Walter Mondale was talking directly to these progressives when he said, “I would rather lose an election about decency than win one about self-interest.” Indeed, today’s dainty progressives, who demand purity in their candidates, have all but written honest self-interest out of the political debate. The jobs and special-favors programs they do endorse come wrapped as civil-rights crusades or “family policies.” These cause-of-the-month-club groupies have enough power in the Democratic primary system to crush any populist candidacy of the Kuttnerian stripe—unless such a candidate can successfully disguise his populism by exuding communitarian gush.

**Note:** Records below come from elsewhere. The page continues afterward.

import Literature.Computability.QuantumComplexity.StabilizerSimulationGadgetProofs
import HarnessLib

/-!
# The projector onto a stabilizer state as a product of generator projections

Topic `Literature/Computability/QuantumComplexity`, namespace `StabilizerFormalism` (continuing
`StabilizerSimulationGadgetProofs.lean`); second support file for the discharge of
`MehrabanTahmasbi2024_PSharpP_subset_PPoly_of_stabilizerRank_poly` (`StabilizerRankPermanent.lean`).
Mehraban–Tahmasbi (arXiv:2305.10277, proof of Thm. 1.6, p. 6) store "the full description of
`φ₁, …, φ_r`" as polynomial advice and evaluate `⟨0ⁿ1 0^m| C_f (|0^{n+1}⟩ ⊗ φᵢ)⟩` "using the
Gottesman–Knill algorithm". Over the tree's OPERATIONAL stabilizer states (`stabilizerStates m` =
the orbit of `|0^m⟩` under arbitrarily long Clifford words) a polynomial-size, PHASE-EXACT description
is obtained here from the Heisenberg picture: for `Φ = W|0^m⟩` the conjugated generators
`g_j = W Z_j W⁻¹ = i^{k_j} X^{a_j} Z^{b_j}` (`pushesPauli_and_pullsPauli_of_mem`) satisfy

  `(∏_j ½(1 + g_j)) |z⟩ = W⁻¹[0^m, z] · Φ`     for every basis state `|z⟩`,

and `W⁻¹[0^m, z] ≠ 0` for some `z` (a row of an invertible matrix). This is the standard fact that
`∏_j ½(1 + g_j) = |Φ⟩⟨Φ|` is the projector onto the stabilized line (Nielsen–Chuang 2010, §10.5.1,
eq. (10.88)–(10.89) area; Aaronson–Gottesman 2004, §II), in the form that needs neither unitarity nor
the commutation/independence of the `g_j`: only `g_j W = W Z_j` and `W W⁻¹ = 1` are used. The sequel
(`StabilizerProjectorWords.lean`) realises `∏_j ½(1 + g_j)` by measurement gadgets
(`H`–controlled-`g_j`–`H` on an ancilla, postselected on `0`), i.e. by an explicit Clifford WORD of
length `O(m²)` — the advice actually stored.

* `genData W` / `gen_mul` — chosen generator data `(k_j, a_j, b_j)` with `g_j W = W Z_j`;
* `halfProj`, `projList` — `½(1 + g)` and the ordered product `∏_{j<m} ½(1 + g_j)`;
* `projList_mul_eq` — `(∏ ½(1+g_j)) W = W ∏ ½(1+Z_j)`; `zProjList_mulVec_basisState` —
  `(∏_{j<m} ½(1+Z_j))|x⟩ = [x = 0^m] |x⟩`;
* **`projList_mulVec_basisState`** — `(∏ ½(1+g_j))|z⟩ = W'[0,z] · W|0^m⟩` for a right inverse `W'`;
* `exists_row_entry_ne_zero` — a left-invertible matrix has a non-zero entry in row `0^m`;
* **`exists_projector_presentation`** — every `Φ ∈ stabilizerStates m` is `s⁻¹ (∏ ½(1+g_j))|z⟩` for
  explicit data `(k, a, b, z)` and a scalar `s ≠ 0`.

## References

* S. Mehraban, M. Tahmasbi, arXiv:2305.10277 (STOC 2024), proof of Thm. 1.6, p. 6.
* M. A. Nielsen, I. L. Chuang, *Quantum Computation and Quantum Information*, CUP 2010, §10.5.1
  (stabilizer formalism; the projector `∏ (I + g_j)/2`), §10.5.3 (measurement of Pauli observables
  with an ancilla).
* S. Aaronson, D. Gottesman, *Improved simulation of stabilizer circuits*, PRA 70 (2004) 052328, §II–III.
-/

noncomputable section

namespace Literature.Computability.QuantumComplexity

open _root_.Computability Cryptography Matrix

namespace StabilizerFormalism

variable {m : ℕ}

/-! ### Generator data of a Clifford circuit -/

/-- The all-zero label `0^m`. [folklore] -/
abbrev zlab (m : ℕ) : QReg m := fun _ => false

/-- The Pauli `Z_j = X^0 Z^{e_j}`. [folklore] -/
abbrev zOp (j : Fin m) : Matrix (QReg m) (QReg m) ℂ := pauliOp (zlab m) (Pi.single j true)

/-- `Z_j |x⟩ = (-1)^{x_j} |x⟩`. [folklore] -/
theorem zOp_mulVec_basisState (j : Fin m) (x : QReg m) :
    zOp j *ᵥ basisState x = (if x j then (-1 : ℂ) else 1) • basisState x := by
  rw [pauliOp_mulVec_basisState, sgn_single_left, bxor_zero]

/-- **Generator data.** For a Clifford circuit `W` there are `k_j, a_j, b_j` with
`(i^{k_j} X^{a_j} Z^{b_j}) W = W Z_j` for every wire `j` (push `Z_j` through `W`).
[cite: AaronsonGottesman2004, §III] -/
theorem exists_gen {W : Matrix (QReg m) (QReg m) ℂ} (hW : W ∈ cliffordCircuits m) (j : Fin m) :
    ∃ (k : ℕ) (a b : QReg m), (Complex.I ^ k • pauliOp a b) * W = W * zOp j := by
  obtain ⟨k, a, b, e⟩ := (pushesPauli_and_pullsPauli_of_mem hW).1 0 (zlab m) (Pi.single j true)
  refine ⟨k, a, b, ?_⟩
  rw [← e, pow_zero, one_smul]

/-- A choice of generator data `(k_j, a_j, b_j)_{j<m}` for `W`. [folklore] -/
def genData {W : Matrix (QReg m) (QReg m) ℂ} (hW : W ∈ cliffordCircuits m) (j : Fin m) : ℕ × QReg m × QReg m :=
  ⟨Classical.choose (exists_gen hW j), Classical.choose (Classical.choose_spec (exists_gen hW j)),
    Classical.choose (Classical.choose_spec (Classical.choose_spec (exists_gen hW j)))⟩

/-- The signed Pauli `g = i^k X^a Z^b` of a data triple. [folklore] -/
def sPauli (d : ℕ × QReg m × QReg m) : Matrix (QReg m) (QReg m) ℂ := Complex.I ^ d.1 • pauliOp d.2.1 d.2.2

/-- The defining relation of the generator data: `g_j W = W Z_j`. [cite: AaronsonGottesman2004, §III] -/
theorem gen_mul {W : Matrix (QReg m) (QReg m) ℂ} (hW : W ∈ cliffordCircuits m) (j : Fin m) :
    sPauli (genData hW j) * W = W * zOp j :=
  Classical.choose_spec (Classical.choose_spec (Classical.choose_spec (exists_gen hW j)))

/-! ### Products of projections `½(1 + g)` -/

/-- `½(1 + g)`. [cite: NielsenChuang2010, §10.5.1] -/
def halfProj (g : Matrix (QReg m) (QReg m) ℂ) : Matrix (QReg m) (QReg m) ℂ := (1 / 2 : ℂ) • (1 + g)

/-- The ordered product `∏_{j ∈ js} ½(1 + g_j)` (first index leftmost). [cite: NielsenChuang2010, §10.5.1] -/
def projList (g : Fin m → Matrix (QReg m) (QReg m) ℂ) (js : List (Fin m)) : Matrix (QReg m) (QReg m) ℂ :=
  (js.map fun j => halfProj (g j)).prod

/-- The empty product. [folklore] -/
@[simp] theorem projList_nil (g : Fin m → Matrix (QReg m) (QReg m) ℂ) : projList g [] = 1 := by
  simp [projList]

/-- One more factor on the left. [folklore] -/
theorem projList_cons (g : Fin m → Matrix (QReg m) (QReg m) ℂ) (j : Fin m) (js : List (Fin m)) :
    projList g (j :: js) = halfProj (g j) * projList g js := by
  simp [projList]

/-- Conjugation of one projection: if `g W = W Z` then `½(1+g) W = W ½(1+Z)`. [folklore] -/
theorem halfProj_mul_eq {g Z W : Matrix (QReg m) (QReg m) ℂ} (h : g * W = W * Z) :
    halfProj g * W = W * halfProj Z := by
  unfold halfProj
  rw [Matrix.smul_mul, Matrix.mul_smul, Matrix.add_mul, Matrix.mul_add, Matrix.one_mul, Matrix.mul_one, h]

/-- **`(∏ ½(1+g_j)) W = W ∏ ½(1+Z_j)`** whenever `g_j W = W Z_j` for all `j`. [cite: NielsenChuang2010, §10.5.1] -/
theorem projList_mul_eq {g : Fin m → Matrix (QReg m) (QReg m) ℂ} {W : Matrix (QReg m) (QReg m) ℂ}
    (h : ∀ j, g j * W = W * zOp j) (js : List (Fin m)) :
    projList g js * W = W * projList zOp js := by
  induction js with
  | nil => simp
  | cons j js ih => rw [projList_cons, projList_cons, Matrix.mul_assoc, ih, ← Matrix.mul_assoc, halfProj_mul_eq (h j),
      Matrix.mul_assoc]

/-- `½(1 + Z_j)|x⟩ = [x_j = 0] |x⟩`. [cite: NielsenChuang2010, §10.5.3] -/
theorem halfProj_zOp_mulVec_basisState (j : Fin m) (x : QReg m) :
    halfProj (zOp j) *ᵥ basisState x = if x j then 0 else basisState x := by
  unfold halfProj
  rw [Matrix.smul_mulVec, Matrix.add_mulVec, Matrix.one_mulVec, zOp_mulVec_basisState]
  by_cases hx : x j
  · simp [hx]
  · simp only [hx, Bool.false_eq_true, if_false, one_smul, smul_add]
    rw [← add_smul]; norm_num

/-- `(∏_{j ∈ js} ½(1+Z_j))|x⟩ = [∀ j ∈ js, x_j = 0] |x⟩`. [cite: NielsenChuang2010, §10.5.3] -/
theorem zProjList_mulVec_basisState (js : List (Fin m)) (x : QReg m) :
    projList zOp js *ᵥ basisState x = if (∀ j ∈ js, x j = false) then basisState x else 0 := by
  induction js with
  | nil => simp
  | cons j js ih =>
    rw [projList_cons, ← Matrix.mulVec_mulVec, ih]
    by_cases hjs : ∀ j' ∈ js, x j' = false
    · rw [if_pos hjs, halfProj_zOp_mulVec_basisState]
      by_cases hx : x j
      · rw [if_pos hx, if_neg]; simp [hx]
      · rw [if_neg hx, if_pos]; simpa [hx] using hjs
    · rw [if_neg hjs, Matrix.mulVec_zero, if_neg]
      simp only [List.mem_cons, forall_eq_or_imp, not_and]
      exact fun _ => hjs

/-- Over all wires: `(∏_{j<m} ½(1+Z_j))|x⟩ = [x = 0^m] |x⟩`. [cite: NielsenChuang2010, §10.5.3] -/
theorem zProjList_finRange_mulVec_basisState (x : QReg m) :
    projList zOp (List.finRange m) *ᵥ basisState x = if x = zlab m then basisState x else 0 := by
  rw [zProjList_mulVec_basisState]
  by_cases hx : x = zlab m
  · rw [if_pos hx, if_pos]; intro j _; rw [hx]
  · rw [if_neg hx, if_neg]
    intro h; exact hx (funext fun j => h j (List.mem_finRange j))

/-- **The projector formula on basis states.** If `g_j W = W Z_j` for all `j` and `W W' = 1`, then
`(∏_{j<m} ½(1+g_j)) |z⟩ = W'[0^m, z] · W|0^m⟩` — the product of the generator projections applied to a
basis state is a multiple of the stabilizer state `Φ = W|0^m⟩` (`∏ ½(1+g_j) = |Φ⟩⟨Φ|` when `W` is
unitary). [cite: NielsenChuang2010, §10.5.1] -/
theorem projList_mulVec_basisState {g : Fin m → Matrix (QReg m) (QReg m) ℂ} {W W' : Matrix (QReg m) (QReg m) ℂ}
    (h : ∀ j, g j * W = W * zOp j) (hWW' : W * W' = 1) (z : QReg m) :
    projList g (List.finRange m) *ᵥ basisState z = W' (zlab m) z • (W *ᵥ zeroState m) := by
  have e : projList g (List.finRange m) = W * projList zOp (List.finRange m) * W' := by
    rw [← projList_mul_eq h, Matrix.mul_assoc, hWW', Matrix.mul_one]
  rw [e, ← Matrix.mulVec_mulVec, ← Matrix.mulVec_mulVec, mulVec_basisState W' z]
  have hsum : (fun x => W' x z) = ∑ x : QReg m, W' x z • basisState x := by
    funext x'
    simp only [Finset.sum_apply, Pi.smul_apply, basisState_apply, smul_eq_mul, mul_ite, mul_one, mul_zero,
      Finset.sum_ite_eq, Finset.mem_univ, if_true]
  rw [hsum, Matrix.mulVec_sum, Finset.sum_eq_single (zlab m)]
  · rw [Matrix.mulVec_smul, zProjList_finRange_mulVec_basisState, if_pos rfl, Matrix.mulVec_smul]
    rfl
  · intro x _ hx
    rw [Matrix.mulVec_smul, zProjList_finRange_mulVec_basisState, if_neg hx, smul_zero]
  · intro h; exact absurd (Finset.mem_univ _) h

/-- A matrix with a left inverse has a non-zero entry in every row; here row `0^m`. [folklore] -/
theorem exists_row_entry_ne_zero {W W' : Matrix (QReg m) (QReg m) ℂ} (h : W' * W = 1) :
    ∃ z, W' (zlab m) z ≠ 0 := by
  by_contra hz
  push Not at hz
  have h00 := congrFun (congrFun h (zlab m)) (zlab m)
  rw [Matrix.mul_apply, Matrix.one_apply_eq] at h00
  have : ∑ z, W' (zlab m) z * W z (zlab m) = 0 := Finset.sum_eq_zero fun z _ => by rw [hz z, zero_mul]
  rw [this] at h00
  exact zero_ne_one h00

/-- **Presentation of a stabilizer state by its generator projections.** For `Φ ∈ stabilizerStates m`
there are generator data `(k_j, a_j, b_j)_{j<m}`, a basis label `z` and a scalar `s ≠ 0` with
`(∏_{j<m} ½(1 + i^{k_j} X^{a_j} Z^{b_j})) |z⟩ = s · Φ`. (This is the "description of `φᵢ`" stored as
advice in the proof of Mehraban–Tahmasbi 2024, Thm. 1.6, in projector form.)
[cite: MehrabanTahmasbi2024, proof of Theorem 1.6 (arXiv p. 6)] -/
theorem exists_projector_presentation {Φ : QReg m → ℂ} (hΦ : Φ ∈ stabilizerStates m) :
    ∃ (d : Fin m → ℕ × QReg m × QReg m) (z : QReg m) (s : ℂ), s ≠ 0 ∧
      projList (fun j => sPauli (d j)) (List.finRange m) *ᵥ basisState z = s • Φ := by
  obtain ⟨W, hW, rfl⟩ := hΦ
  obtain ⟨W', -, hl, hr⟩ := exists_inverse_of_mem_cliffordCircuits hW
  obtain ⟨z, hz⟩ := exists_row_entry_ne_zero hl
  exact ⟨genData hW, z, W' (zlab m) z, hz, projList_mulVec_basisState (gen_mul hW) hr z⟩

end StabilizerFormalism

end Literature.Computability.QuantumComplexity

As it happens, this year there is such a candidate: Paul Simon. Just as the Roosevelt personality appealed to both elite progressives (with some misgivings) and aggrieved populists, Paul Simon is well constructed to capture votes from Cambridge to Carson City. The author of twelve books, with a bit of an unpolished, Adlai Stevenson graininess about him, Simon embraces a platform of out-and-out redistributionism: an $11-billion program for full employment, defense cuts, taxes on the rich—all adding up to a balanced budget. Most importantly, Simon believes that this wish list—which anybody from Michael Dukakis rightward would call disastrous for the nation—is actually in the national interest. His positions are opportunistic, but he is sincere about them, and sincerity is to the progressives what preparedness is to the Boy Scouts.

Simon’s problem, however, and Kuttner’s too, is that his conception of populism is still class-based and therefore obsolete. Real incomes have increased by about 200 percent since the New Deal; today’s populists are likely to have college degrees. In fact, the most visible populists in America are business leaders and Republican conservatives like T. Boone Pickens and H. Ross Perot, who have railed against big business and liberal cultural values in equally resonant terms. Even among Democrats, the most truly populist-sounding figure is Lee Iacocca. Class antagonism, once the base of populist discontent, has largely disappeared from American life, as is demonstrated in numerous polls by Roper and the National Opinion Research Center.

Nor is redistribution any longer the heart of a populist economic policy, although Kuttner and Simon still cling to the notion. The populism of the 1980’s, which cuts across economic lines, is fueled mostly by grievances about the internationalization of the U.S. economy. When a Wall Street Journal reporter asked Jesse Jackson what was his worst mistake in politics, the answer was: “Failure to study the internationalization of the economy and its damaging effects on all sectors of society, not only blacks.” If you ask many a Democratic politician what he is going to do to help the nation adapt to the internationalized economy, his response will be, “I’m against it.”

Thus we are back to protectionism. The trade measures now being proposed by Democrats would be a first step toward building a Great Wall around the American economy; restrictions on the flow of capital would be another. An electoral campaign informed by this new economic isolationism, and drawing on reserves of nativism, xenophobia, and anti-Asian racism, might indeed appeal to populist constituencies across the nation, and it might indeed be good for the prospects of the Democratic party. It would also be ugly in the extreme, the sort of spectacle only a George Washington Plunkitt would enjoy.